Surgical Approach to Open Repair
For patients who are not candidates for endovascular repair because of anatomical limitations, open repair is considered. Patients must be risk stratified prior to open repair. We find that patients older than 80 years of age, those with severe pulmonary and cardiac dysfunction or renal insufficiency (creatinine > 3.0) have an increased 30-day and 5-year mortality rates following open mesenteric revascularization. We define severe pulmonary dysfunction as FEV1 < 800 mL or DLCO < 50%, resting PCO2 > 50 mm Hg, resting PO2 < 60 mm Hg or on home oxygen. Severe cardiac dysfunction is defined as Left Ventricular Ejection Fraction (LVEF) < 25%, NYHA III or IV angina pectoris, positive cardiac stress test, or myocardial infarction <90 days.
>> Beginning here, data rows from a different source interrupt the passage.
import Literature.Analysis.FluidPDE.CKNLocalRegularityRRS
import Literature.Analysis.FluidPDE.CKNInterpolationEstimate
import HarnessLib

/-!
# Caffarelli–Kohn–Nirenberg's first local regularity theorem (RRS form): Step 3 of the induction

Analysis/FluidPDE file in the decomposition of the named facts
`Literature.Analysis.FluidPDE.lemarieRieusset_epsilon_regularity` (Lemarié-Rieusset 2016,
Thm. 14.4) and `Literature.Analysis.FluidPDE.oneScaleRegularity`, continuing
`CKNLocalRegularityRRS` (Robinson–Rodrigo–Sadowski 2016, Thm. 15.3: the setting
`RRS2016.IsSuitablePair`, the bounds `HypA`/`HypB`, the printed Lemmas 15.11–15.12 as named facts,
Steps 1 and 4 and the induction proved, Steps 2 and 3 as the decomposition targets
`RRS2016.step2_force`, `RRS2016.step3`).

This file **proves Step 3**: `RRS2016.step3_of : interpolationEstimate → lemma15_12 → step3`,
hence (the interpolation inequality, Lemma 15.10, being the accepted and discharged
`interpolationEstimate_holds`) `RRS2016.step3_of_lemma15_12 : lemma15_12 → step3`, and the
assembly of Thm. 15.3 with force from Step 2 and Lemma 15.12 alone,
`RRS2016.theorem15_3_force_of_step2 : step2_force → lemma15_12 → theorem15_3_force`.

## The proof (RRS pp. 223–225, with repair 2 of `CKNLocalRegularityRRS`)

Fix `C_B ≥ 1`, the constants `C₀` (interpolation) and `C₂` (Lemma 15.12), `c₀ = C₀ + 1`,
`K₁ = 32 c₀ C_B² + 1024`, `K = K₁ + 2(64 C_B² + 4096) + 32`, and
`ε₁ = min(1/(4 c₀ C_B²), 3/(4 C₂ K))³`. Let `0 < ε₀ ≤ ε₁`, `m = ε₀^{1/3}` (so `m ≤ 1/(4c₀C_B²)` and
`m ≤ 3/(4C₂K)`), `z = (s, a) ∈ Q_{1/2}(z₀)`, `n ≥ 2`, `r_n = 2^{-n}`, `ρ = r_n^{1/2}`, and assume
`(B_k)` at `z` for `2 ≤ k ≤ n` and `∫∫_{Q_1(z₀)} (|u|³ + |p|^{3/2}) ≤ ε₀`.

* *Velocity.* For `2 ≤ k ≤ n`, interpolation on `Q_{r_k}(z) ⊆ Q_1(z₀)` and `(B_k)` give
  `C(r_k) ≤ C₀ (C_B m² r_k²)^{3/2} ≤ c₀ C_B² m³ r_k³` (`C_B^{3/2} ≤ C_B²`); at `k = n` this is
  `≤ m² r_n³ / 4` ((15.25)).
* *Pressure.* Lemma 15.12 on `Q_{1/2}(z)` with `r = r_n ≤ 1/4` bounds, for a.e.
  `t ∈ (s - r_n², s)`, `∫_{B_{r_n}} |p - (p)_{r_n}|^{3/2}` by
  `C₂ ∫_{B_{r_{n-1}}} |u(t)|³ + C₂ r_n^{9/2} T(t)^{3/2} + C₂ 2^{9/2} r_n^{9/2} W(t)`,
  `T(t) = ∫_{r_{n-1} < |y-a| < 1/2} |u(t)|²/|y-a|⁴`, `W(t) = ∫_{B_{1/2}(a)} (|u(t)|³ + |p(t)|^{3/2})`.
  The annulus is the union of the rings `{r_{j+1} ≤ |y-a| < r_j}`, `1 ≤ j ≤ n - 2`
  (`annulus_subset_iUnion_rings`); on the `j`-th ring the weight is `≤ r_{j+1}⁻⁴` and, for
  `j ≥ 2`, `(B_j)` gives `∫_{B_{r_j}} |u(t)|² ≤ C_B m² r_j³` for a.e. `t`, so these rings contribute
  `≤ 8 C_B m² Σ_j 2^{j+1} ≤ 8 C_B m² / r_n`; the outermost ring `j = 1` contributes
  `≤ 256 ∫_{B_{1/2}} |u(t)|²`. Hence
  `T^{3/2} ≤ 2((8C_Bm²/r_n)^{3/2} + 4096 (∫_{B_{1/2}}|u(t)|²)^{3/2}) ≤ 2(64 C_B² m³ ρ⁻³ + 4096 W(t))`
  (`(8C_B)^{3/2} ≤ 64 C_B²`; Hölder `(∫_{B_{1/2}}|u|²)^{3/2} ≤ |B_{1/2}|^{1/2} ∫_{B_{1/2}}|u|³ ≤ W`).
  Integrating over `t ∈ (s - r_n², s)` (Tonelli): `∫∫ |u|³` over `(s-r_n²,s) × B_{r_{n-1}}` is
  `≤ ∫∫_{Q_{r_{n-1}}(z)} |u|³ = r_{n-1}² C(r_{n-1}) ≤ 32 c₀ C_B² m³ r_n⁵` for `n ≥ 3` and `≤ ε₀ = m³`
  `= 1024 m³ r_2⁵` for `n = 2`; `∫ W dt ≤ ε₀`; the constant term picks up `|(s-r_n²,s)| = r_n²`.
  Altogether `∫∫_{Q_{r_n}} |p - (p)_{r_n}|^{3/2} ≤ C₂ K m³ ρ⁹`, i.e.
  `r_n^{1/2} · r_n⁻² ∫∫ … ≤ C₂ K m³ r_n³ ≤ (3/4) m² r_n³` ((15.26)).
* Sum: `(A_n)`.

## References

* J. C. Robinson, J. L. Rodrigo, W. Sadowski, *The three-dimensional Navier–Stokes equations*,
  Cambridge Studies in Advanced Mathematics 157 (2016): proof of Thm. 15.3, Step 3
  (pp. 223–225), Lemma 15.10, Lemma 15.12 (pp. 232–234). [RobinsonRodrigoSadowski2016]
-/

noncomputable section

open MeasureTheory Set Function Filter Topology TopologicalSpace Metric
open scoped NNReal ENNReal InnerProductSpace RealInnerProductSpace Laplacian

namespace Literature.Analysis.FluidPDE

namespace RRS2016

/-! ### Step 3: helper lemmas -/

section Step3Helpers

/-- Integrating a slice-wise bound over a parabolic cylinder: if for a.e. `t ∈ (s - r², s)`
`∫_{B_r(a)} g(t, ·) ≤ h(t)`, then `∫∫_{Q_r(z)} g ≤ ∫_{(s - r², s)} h` (Tonelli). [folklore] -/
theorem lintegral_parabolicCylinder_le_of_ae_slice {r : ℝ} {z : ℝ × (EuclideanSpace ℝ (Fin 3))} {g : ℝ × (EuclideanSpace ℝ (Fin 3)) → ℝ≥0∞}
    (hg : AEMeasurable g (volume.restrict (parabolicCylinder r z))) {h : ℝ → ℝ≥0∞}
    (hle : ∀ᵐ t ∂(volume.restrict (Ioo (z.1 - r ^ 2) z.1)), ∫⁻ x in ball z.2 r, g (t, x) ≤ h t) :
    ∫⁻ w in parabolicCylinder r z, g w ≤ ∫⁻ t in Ioo (z.1 - r ^ 2) z.1, h t := by
  rw [volume_restrict_parabolicCylinder] at hg ⊢
  rw [lintegral_prod _ hg]
  exact lintegral_mono_ae hle

/-- Iterated slice integrals over a product set inside `S` are dominated by the integral over
`S`: `∫_{t ∈ I} ∫_{x ∈ B} g(t, x) ≤ ∫∫_S g` for `I × B ⊆ S`. [folklore] -/
theorem lintegral_lintegral_le_of_prod_subset {I : Set ℝ} {B : Set (EuclideanSpace ℝ (Fin 3))} {S : Set (ℝ × (EuclideanSpace ℝ (Fin 3)))}
    (hsub : I ×ˢ B ⊆ S) {g : ℝ × (EuclideanSpace ℝ (Fin 3)) → ℝ≥0∞}
    (hg : AEMeasurable g (volume.restrict S)) :
    ∫⁻ t in I, ∫⁻ x in B, g (t, x) ≤ ∫⁻ w in S, g w := by
  have hg' : AEMeasurable g ((volume.restrict I).prod (volume.restrict B)) := by
    rw [Measure.prod_restrict, ← Measure.volume_eq_prod]
    exact hg.mono_measure (Measure.restrict_mono hsub le_rfl)
  rw [← lintegral_prod _ hg', Measure.prod_restrict, ← Measure.volume_eq_prod]
  exact lintegral_mono_set hsub

/-- The volume of the ball of radius `1/2` in `ℝ³` is at most `1` (`|B_{1/2}| = π/6`). [folklore] -/
theorem volume_ball_half_le_one (a : (EuclideanSpace ℝ (Fin 3))) : volume (ball a (1 / 2 : ℝ)) ≤ 1 := by
  rw [EuclideanSpace.volume_ball_fin_three, ← ENNReal.ofReal_pow (by norm_num),
    ← ENNReal.ofReal_mul (by norm_num), ← ENNReal.ofReal_one]
  refine ENNReal.ofReal_le_ofReal ?_
  nlinarith [Real.pi_lt_four]

/-- Hölder on `B_{1/2}(a)`: `(∫_{B_{1/2}} F²)^{3/2} ≤ ∫_{B_{1/2}} F³` (since `|B_{1/2}| ≤ 1`). [folklore] -/
theorem lintegral_sq_rpow_le_lintegral_cube (a : (EuclideanSpace ℝ (Fin 3))) {F : (EuclideanSpace ℝ (Fin 3)) → ℝ≥0∞}
    (hF : AEMeasurable F (volume.restrict (ball a (1 / 2)))) :
    (∫⁻ x in ball a (1 / 2), F x ^ 2) ^ (3 / 2 : ℝ) ≤ ∫⁻ x in ball a (1 / 2), F x ^ (3 : ℕ) := by
  have H := setLIntegral_rpow_le_rpow_mul_measure volume (ball a (1 / 2)) hF (a := 2) (b := 3)
    (by norm_num) (by norm_num)
  have e2 : ∀ x, F x ^ (2 : ℝ) = F x ^ 2 := fun x => by
    rw [show (2 : ℝ) = ((2 : ℕ) : ℝ) by norm_num, ENNReal.rpow_natCast]
  have e3 : ∀ x, F x ^ (3 : ℝ) = F x ^ (3 : ℕ) := fun x => by
    rw [show (3 : ℝ) = ((3 : ℕ) : ℝ) by norm_num, ENNReal.rpow_natCast]
  simp only [e2, e3] at H
  calc (∫⁻ x in ball a (1 / 2), F x ^ 2) ^ (3 / 2 : ℝ)
      ≤ ((∫⁻ x in ball a (1 / 2), F x ^ (3 : ℕ)) ^ ((2 : ℝ) / 3) *
          volume (ball a (1 / 2)) ^ (1 - (2 : ℝ) / 3)) ^ (3 / 2 : ℝ) := ENNReal.rpow_le_rpow H (by norm_num)
    _ = (∫⁻ x in ball a (1 / 2), F x ^ (3 : ℕ)) * volume (ball a (1 / 2)) ^ (1 / 2 : ℝ) := by
        rw [ENNReal.mul_rpow_of_nonneg _ _ (by norm_num), ← ENNReal.rpow_mul, ← ENNReal.rpow_mul]
        norm_num
    _ ≤ (∫⁻ x in ball a (1 / 2), F x ^ (3 : ℕ)) * 1 := by
        gcongr
        exact ENNReal.rpow_le_one (volume_ball_half_le_one a) (by norm_num)
    _ = _ := mul_one _

/-- The dyadic ring decomposition of the annulus `{r_{n-1} < |y - a| < 1/2}`: every point lies in
one of the rings `{r_{j+1} ≤ |y - a| < r_j}`, `1 ≤ j ≤ n - 2`. [folklore] -/
theorem annulus_subset_iUnion_rings (a : (EuclideanSpace ℝ (Fin 3))) {n : ℕ} (hn : 2 ≤ n) :
    {y : (EuclideanSpace ℝ (Fin 3)) | rad (n - 1) < dist y a ∧ dist y a < 1 / 2} ⊆
      ⋃ j : ↥(Finset.Ico 1 (n - 1)),
        {y : (EuclideanSpace ℝ (Fin 3)) | rad ((j : ℕ) + 1) ≤ dist y a ∧ dist y a < rad (j : ℕ)} := by
  intro y hy
  obtain ⟨hy1, hy2⟩ := hy
  -- the predicate `P m : rad (m + 1) ≤ dist y a` holds at `m = n - 2`
  have hP : ∃ m : ℕ, rad (m + 1) ≤ dist y a := ⟨n - 2, by
    rw [show n - 2 + 1 = n - 1 by omega]; exact hy1.le⟩
  classical
  set j := Nat.find hP with hj
  have hj1 : rad (j + 1) ≤ dist y a := Nat.find_spec hP
  have hjle : j ≤ n - 2 := Nat.find_le (by rw [show n - 2 + 1 = n - 1 by omega]; exact hy1.le)
  have hj0 : j ≠ 0 := by
    intro h0
    rw [h0] at hj1
    rw [zero_add, rad_one] at hj1
    linarith
  have hj2 : dist y a < rad j := by
    have := Nat.find_min hP (m := j - 1) (by omega)
    rw [show j - 1 + 1 = j by omega] at this
    exact lt_of_not_ge this
  refine mem_iUnion.2 ⟨⟨j, Finset.mem_Ico.2 ⟨by omega, by omega⟩⟩, hj1, hj2⟩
Our preference in low-risk patients with unfavorable lesions for endovascular intervention is to revascularize two of the three mesenteric vessels. In this case, we usually select the supraceliac aorta as our inflow source and perform a bifurcated graft with one limb to the SMA and the other to the celiac access (Fig. 3). After a careful review of the CT angiography and determination of the aortic clamping site, a midline incision is made from the xiphoid process to the umbilicus. Upon entering the abdominal cavity, the abdominal content is carefully examined, and bowel viability is assessed. Incising the left triangular and the gastrohepatic ligament exposes the supraceliac aorta. Care must be taken not injure any replaced left hepatic artery while dividing the gastrohepatic ligament. The posterior peritoneum is then opened and the median arcuate ligament is divided vertically to expose the aorta. A previously placed nasogastric tube will facilitate the identification of the esophagus, which, along with the lesser curvature of the stomach, is retracted leftward to expose the celiac access and its major branches. Mobilizing the neck of the pancreas and retracting it anteriorly exposes the origin of the SMA. The graft is fashioned, and the SMA limb is tunneled under the pancreas. The patient is systemically heparinized, and anastomoses are completed using running polypropylene sutures (Fig. 3).
FIGURE 3 Intraoperative images and sketch of a supraceliac aorta to celiac and SMA bypasses using a bifurcated Dacron graft. Note that the SMA graft is tunneled under the pancreas. Care must be taken not to injure the pancreas during this maneuver.